• PROBLEM TO WORK ON: Give the lines below again exactly, starting with the line that holds "have h := localArc_eq_shift" and going on through the line that holds "one period. -/".

──────── DATA EXCERPTS

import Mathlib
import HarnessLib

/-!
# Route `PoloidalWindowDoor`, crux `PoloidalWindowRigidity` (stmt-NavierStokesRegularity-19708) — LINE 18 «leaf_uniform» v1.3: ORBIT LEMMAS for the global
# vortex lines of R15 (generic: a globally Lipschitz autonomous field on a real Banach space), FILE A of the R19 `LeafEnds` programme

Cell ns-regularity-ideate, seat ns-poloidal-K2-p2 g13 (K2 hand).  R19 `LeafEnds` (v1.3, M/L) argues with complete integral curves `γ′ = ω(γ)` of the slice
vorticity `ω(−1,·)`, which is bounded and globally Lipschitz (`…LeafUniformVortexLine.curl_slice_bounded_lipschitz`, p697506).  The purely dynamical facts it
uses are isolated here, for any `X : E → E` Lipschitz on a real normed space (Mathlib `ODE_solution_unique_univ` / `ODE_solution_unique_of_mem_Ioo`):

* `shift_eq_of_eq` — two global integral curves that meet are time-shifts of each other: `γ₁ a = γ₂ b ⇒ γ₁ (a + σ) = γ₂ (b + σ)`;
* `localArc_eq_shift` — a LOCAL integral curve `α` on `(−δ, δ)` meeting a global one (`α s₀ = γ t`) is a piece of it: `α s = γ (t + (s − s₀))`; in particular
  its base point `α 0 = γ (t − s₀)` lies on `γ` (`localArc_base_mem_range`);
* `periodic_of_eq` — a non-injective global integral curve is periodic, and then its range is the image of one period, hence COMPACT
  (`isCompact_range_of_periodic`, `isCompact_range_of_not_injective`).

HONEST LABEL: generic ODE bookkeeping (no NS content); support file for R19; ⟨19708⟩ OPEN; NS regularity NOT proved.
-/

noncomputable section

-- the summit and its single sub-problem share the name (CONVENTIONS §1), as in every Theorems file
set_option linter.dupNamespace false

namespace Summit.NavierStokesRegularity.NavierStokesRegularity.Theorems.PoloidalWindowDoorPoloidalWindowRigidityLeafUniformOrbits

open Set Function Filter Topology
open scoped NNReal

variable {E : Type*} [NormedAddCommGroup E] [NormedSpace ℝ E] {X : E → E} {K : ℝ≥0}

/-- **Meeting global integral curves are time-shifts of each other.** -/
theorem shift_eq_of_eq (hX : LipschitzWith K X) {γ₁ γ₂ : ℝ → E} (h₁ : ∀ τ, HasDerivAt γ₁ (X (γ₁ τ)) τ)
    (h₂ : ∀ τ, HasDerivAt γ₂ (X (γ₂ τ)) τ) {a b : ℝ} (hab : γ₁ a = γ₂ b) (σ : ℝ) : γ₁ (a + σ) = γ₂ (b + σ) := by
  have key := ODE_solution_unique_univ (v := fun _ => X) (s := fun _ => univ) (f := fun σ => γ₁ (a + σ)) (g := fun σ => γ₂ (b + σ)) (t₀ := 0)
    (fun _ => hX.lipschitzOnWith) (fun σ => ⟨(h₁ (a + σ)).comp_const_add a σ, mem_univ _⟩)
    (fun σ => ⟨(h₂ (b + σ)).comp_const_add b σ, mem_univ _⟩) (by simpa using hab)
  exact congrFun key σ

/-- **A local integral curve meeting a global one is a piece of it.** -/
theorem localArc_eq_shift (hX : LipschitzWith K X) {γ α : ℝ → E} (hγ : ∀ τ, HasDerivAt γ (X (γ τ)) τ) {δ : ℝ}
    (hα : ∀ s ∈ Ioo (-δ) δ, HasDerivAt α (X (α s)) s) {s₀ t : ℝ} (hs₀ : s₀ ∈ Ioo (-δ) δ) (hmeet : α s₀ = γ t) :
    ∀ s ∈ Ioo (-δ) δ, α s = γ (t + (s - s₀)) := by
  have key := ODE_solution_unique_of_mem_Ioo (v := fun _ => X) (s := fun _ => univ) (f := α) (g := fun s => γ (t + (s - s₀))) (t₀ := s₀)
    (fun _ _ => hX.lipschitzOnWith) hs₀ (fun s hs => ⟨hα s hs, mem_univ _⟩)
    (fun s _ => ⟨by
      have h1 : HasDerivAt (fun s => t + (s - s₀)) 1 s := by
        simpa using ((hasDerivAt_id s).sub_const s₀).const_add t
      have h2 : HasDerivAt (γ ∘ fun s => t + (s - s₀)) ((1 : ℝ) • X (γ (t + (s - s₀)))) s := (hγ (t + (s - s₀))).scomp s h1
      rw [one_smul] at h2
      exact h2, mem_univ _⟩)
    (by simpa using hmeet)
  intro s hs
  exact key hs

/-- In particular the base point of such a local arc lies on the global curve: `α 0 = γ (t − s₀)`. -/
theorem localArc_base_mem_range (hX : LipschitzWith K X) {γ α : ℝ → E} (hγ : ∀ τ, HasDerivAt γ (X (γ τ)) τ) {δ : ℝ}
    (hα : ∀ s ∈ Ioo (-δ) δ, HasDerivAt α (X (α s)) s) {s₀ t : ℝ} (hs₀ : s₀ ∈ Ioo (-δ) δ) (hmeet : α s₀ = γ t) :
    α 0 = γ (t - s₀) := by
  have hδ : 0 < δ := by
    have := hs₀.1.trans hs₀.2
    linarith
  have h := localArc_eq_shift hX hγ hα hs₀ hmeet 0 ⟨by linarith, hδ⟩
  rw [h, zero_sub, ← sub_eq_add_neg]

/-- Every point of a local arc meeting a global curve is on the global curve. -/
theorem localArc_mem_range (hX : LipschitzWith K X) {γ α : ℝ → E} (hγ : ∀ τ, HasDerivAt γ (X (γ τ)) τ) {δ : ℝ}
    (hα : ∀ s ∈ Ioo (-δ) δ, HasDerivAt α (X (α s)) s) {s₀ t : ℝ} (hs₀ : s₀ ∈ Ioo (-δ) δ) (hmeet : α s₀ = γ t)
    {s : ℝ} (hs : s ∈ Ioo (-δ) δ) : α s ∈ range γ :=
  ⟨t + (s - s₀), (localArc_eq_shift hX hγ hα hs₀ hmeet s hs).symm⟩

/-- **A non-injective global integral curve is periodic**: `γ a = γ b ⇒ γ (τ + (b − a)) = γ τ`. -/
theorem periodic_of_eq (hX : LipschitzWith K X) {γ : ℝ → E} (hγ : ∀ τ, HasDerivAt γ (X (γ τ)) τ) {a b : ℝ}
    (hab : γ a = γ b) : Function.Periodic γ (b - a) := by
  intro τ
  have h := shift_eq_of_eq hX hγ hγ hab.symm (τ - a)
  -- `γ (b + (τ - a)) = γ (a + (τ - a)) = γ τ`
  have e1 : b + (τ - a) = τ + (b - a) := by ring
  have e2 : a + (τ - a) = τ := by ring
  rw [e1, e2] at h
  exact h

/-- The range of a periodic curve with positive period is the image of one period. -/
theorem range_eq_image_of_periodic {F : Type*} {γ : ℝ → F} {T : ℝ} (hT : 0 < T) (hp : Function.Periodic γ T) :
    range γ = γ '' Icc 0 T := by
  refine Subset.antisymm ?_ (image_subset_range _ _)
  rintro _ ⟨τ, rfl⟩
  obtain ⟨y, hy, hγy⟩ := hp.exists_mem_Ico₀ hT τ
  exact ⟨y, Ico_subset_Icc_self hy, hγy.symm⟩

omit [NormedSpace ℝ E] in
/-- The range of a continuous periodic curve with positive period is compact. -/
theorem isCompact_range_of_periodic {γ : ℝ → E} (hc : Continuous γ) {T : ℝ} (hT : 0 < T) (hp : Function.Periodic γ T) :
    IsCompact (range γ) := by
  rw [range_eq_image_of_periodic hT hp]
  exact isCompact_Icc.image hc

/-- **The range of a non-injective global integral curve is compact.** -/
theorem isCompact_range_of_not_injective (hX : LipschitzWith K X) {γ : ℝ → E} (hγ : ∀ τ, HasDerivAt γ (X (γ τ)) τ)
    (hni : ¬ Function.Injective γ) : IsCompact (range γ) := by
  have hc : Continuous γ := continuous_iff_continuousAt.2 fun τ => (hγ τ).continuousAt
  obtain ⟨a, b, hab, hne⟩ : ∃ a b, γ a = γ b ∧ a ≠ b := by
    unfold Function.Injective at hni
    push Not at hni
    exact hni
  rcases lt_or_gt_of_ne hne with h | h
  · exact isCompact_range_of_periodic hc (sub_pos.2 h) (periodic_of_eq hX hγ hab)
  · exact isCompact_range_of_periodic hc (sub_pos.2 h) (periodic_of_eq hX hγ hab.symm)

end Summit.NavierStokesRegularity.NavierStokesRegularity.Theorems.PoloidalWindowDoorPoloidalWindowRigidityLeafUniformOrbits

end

────────────────
──────── DATA EXCERPTS

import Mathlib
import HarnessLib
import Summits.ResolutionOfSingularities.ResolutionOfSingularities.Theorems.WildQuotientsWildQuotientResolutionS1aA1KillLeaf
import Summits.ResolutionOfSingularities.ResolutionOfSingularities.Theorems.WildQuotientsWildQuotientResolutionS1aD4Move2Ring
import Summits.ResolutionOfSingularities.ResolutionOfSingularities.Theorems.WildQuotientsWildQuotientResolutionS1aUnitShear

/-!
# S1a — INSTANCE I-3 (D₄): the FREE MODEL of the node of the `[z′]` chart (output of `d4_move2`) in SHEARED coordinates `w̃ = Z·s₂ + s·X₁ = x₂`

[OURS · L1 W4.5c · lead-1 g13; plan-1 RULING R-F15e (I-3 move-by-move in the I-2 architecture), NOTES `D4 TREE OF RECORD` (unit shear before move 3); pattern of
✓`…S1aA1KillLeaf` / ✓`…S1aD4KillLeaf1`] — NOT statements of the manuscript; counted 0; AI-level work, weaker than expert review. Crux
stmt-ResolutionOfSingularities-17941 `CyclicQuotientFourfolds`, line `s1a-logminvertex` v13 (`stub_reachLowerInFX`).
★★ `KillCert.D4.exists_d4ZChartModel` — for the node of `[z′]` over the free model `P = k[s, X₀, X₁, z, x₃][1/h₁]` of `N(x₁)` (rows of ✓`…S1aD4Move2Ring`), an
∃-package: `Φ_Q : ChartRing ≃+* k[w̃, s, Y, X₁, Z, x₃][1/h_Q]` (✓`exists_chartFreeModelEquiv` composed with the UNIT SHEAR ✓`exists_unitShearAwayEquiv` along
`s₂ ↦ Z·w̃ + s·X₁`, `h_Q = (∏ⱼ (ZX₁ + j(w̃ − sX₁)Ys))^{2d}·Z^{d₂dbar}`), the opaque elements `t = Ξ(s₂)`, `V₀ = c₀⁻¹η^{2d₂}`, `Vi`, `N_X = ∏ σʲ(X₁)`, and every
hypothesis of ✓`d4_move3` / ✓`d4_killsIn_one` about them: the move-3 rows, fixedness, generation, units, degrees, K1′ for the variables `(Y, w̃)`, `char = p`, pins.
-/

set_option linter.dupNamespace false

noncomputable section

────────────────
──────── DATA EXCERPTS

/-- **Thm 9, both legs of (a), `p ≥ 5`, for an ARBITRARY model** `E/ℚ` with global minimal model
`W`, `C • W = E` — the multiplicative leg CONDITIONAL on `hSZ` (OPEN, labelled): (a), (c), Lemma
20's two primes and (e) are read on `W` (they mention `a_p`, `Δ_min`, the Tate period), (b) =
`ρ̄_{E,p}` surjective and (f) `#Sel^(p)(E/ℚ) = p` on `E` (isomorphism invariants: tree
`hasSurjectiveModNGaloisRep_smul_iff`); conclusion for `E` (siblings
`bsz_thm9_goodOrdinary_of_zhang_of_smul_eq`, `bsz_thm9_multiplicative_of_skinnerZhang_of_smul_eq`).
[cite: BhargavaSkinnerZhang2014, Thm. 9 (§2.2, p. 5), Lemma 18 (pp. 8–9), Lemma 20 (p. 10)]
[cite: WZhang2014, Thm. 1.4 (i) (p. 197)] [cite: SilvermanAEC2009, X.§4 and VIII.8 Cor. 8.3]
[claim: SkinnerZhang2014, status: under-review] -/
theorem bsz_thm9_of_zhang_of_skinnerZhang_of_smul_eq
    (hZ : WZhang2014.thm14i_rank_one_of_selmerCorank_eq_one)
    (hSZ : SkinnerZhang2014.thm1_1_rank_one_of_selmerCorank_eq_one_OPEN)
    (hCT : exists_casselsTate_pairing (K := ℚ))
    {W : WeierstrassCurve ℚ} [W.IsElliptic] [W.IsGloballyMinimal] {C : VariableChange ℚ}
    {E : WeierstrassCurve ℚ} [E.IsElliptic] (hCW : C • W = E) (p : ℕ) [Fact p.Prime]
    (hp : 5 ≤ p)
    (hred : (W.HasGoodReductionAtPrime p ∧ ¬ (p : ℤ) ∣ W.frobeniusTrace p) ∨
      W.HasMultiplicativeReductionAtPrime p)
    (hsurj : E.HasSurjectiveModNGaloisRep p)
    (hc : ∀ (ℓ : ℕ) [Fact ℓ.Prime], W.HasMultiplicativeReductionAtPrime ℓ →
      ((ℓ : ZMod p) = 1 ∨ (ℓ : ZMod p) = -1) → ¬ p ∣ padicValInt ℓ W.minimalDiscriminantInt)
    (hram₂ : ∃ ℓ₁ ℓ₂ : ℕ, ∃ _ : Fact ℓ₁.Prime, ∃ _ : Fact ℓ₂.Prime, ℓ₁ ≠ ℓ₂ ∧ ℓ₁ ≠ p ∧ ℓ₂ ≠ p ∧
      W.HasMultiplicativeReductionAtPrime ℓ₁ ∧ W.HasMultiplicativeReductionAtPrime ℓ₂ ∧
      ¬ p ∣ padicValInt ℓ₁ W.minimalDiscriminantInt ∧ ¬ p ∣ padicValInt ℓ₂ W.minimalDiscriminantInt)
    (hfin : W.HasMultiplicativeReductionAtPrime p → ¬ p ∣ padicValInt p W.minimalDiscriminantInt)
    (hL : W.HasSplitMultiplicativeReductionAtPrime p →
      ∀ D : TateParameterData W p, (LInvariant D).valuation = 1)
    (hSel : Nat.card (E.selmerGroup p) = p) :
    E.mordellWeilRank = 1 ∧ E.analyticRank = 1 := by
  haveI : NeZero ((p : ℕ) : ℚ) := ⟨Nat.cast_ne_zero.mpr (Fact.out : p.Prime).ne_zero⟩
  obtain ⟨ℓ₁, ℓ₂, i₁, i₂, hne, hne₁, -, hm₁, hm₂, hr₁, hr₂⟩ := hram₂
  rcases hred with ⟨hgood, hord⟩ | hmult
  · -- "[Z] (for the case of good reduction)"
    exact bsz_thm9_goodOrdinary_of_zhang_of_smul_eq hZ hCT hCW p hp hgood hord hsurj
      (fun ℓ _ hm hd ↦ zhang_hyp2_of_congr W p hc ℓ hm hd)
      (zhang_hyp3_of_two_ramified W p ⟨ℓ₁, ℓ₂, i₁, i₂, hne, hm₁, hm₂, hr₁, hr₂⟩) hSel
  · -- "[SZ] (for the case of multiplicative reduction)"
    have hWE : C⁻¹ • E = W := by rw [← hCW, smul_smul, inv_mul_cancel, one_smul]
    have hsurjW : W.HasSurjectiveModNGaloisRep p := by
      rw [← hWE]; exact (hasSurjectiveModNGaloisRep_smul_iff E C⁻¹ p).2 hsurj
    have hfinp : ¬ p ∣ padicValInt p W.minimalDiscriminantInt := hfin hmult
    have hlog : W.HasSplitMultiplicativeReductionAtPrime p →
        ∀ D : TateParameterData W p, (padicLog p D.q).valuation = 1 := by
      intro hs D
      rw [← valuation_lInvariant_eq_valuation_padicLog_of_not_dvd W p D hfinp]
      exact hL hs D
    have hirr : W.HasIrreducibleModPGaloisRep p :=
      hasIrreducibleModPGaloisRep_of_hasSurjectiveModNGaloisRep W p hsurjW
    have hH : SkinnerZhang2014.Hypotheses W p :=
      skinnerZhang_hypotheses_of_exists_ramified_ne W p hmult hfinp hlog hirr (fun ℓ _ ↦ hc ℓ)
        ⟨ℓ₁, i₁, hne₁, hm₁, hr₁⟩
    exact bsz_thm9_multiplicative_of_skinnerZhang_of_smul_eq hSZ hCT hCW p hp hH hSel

────────────────

• OUTPUT OF THE EXERCISE:
  have h := localArc_eq_shift hX hγ hα hs₀ hmeet 0 ⟨by linarith, hδ⟩
  rw [h, zero_sub, ← sub_eq_add_neg]

/-- Every point of a local arc meeting a global curve is on the global curve. -/
theorem localArc_mem_range (hX : LipschitzWith K X) {γ α : ℝ → E} (hγ : ∀ τ, HasDerivAt γ (X (γ τ)) τ) {δ : ℝ}
    (hα : ∀ s ∈ Ioo (-δ) δ, HasDerivAt α (X (α s)) s) {s₀ t : ℝ} (hs₀ : s₀ ∈ Ioo (-δ) δ) (hmeet : α s₀ = γ t)
    {s : ℝ} (hs : s ∈ Ioo (-δ) δ) : α s ∈ range γ :=
  ⟨t + (s - s₀), (localArc_eq_shift hX hγ hα hs₀ hmeet s hs).symm⟩

/-- **A non-injective global integral curve is periodic**: `γ a = γ b ⇒ γ (τ + (b − a)) = γ τ`. -/
theorem periodic_of_eq (hX : LipschitzWith K X) {γ : ℝ → E} (hγ : ∀ τ, HasDerivAt γ (X (γ τ)) τ) {a b : ℝ}
    (hab : γ a = γ b) : Function.Periodic γ (b - a) := by
  intro τ
  have h := shift_eq_of_eq hX hγ hγ hab.symm (τ - a)
  -- `γ (b + (τ - a)) = γ (a + (τ - a)) = γ τ`
  have e1 : b + (τ - a) = τ + (b - a) := by ring
  have e2 : a + (τ - a) = τ := by ring
  rw [e1, e2] at h
  exact h

/-- The range of a periodic curve with positive period is the image of one period. -/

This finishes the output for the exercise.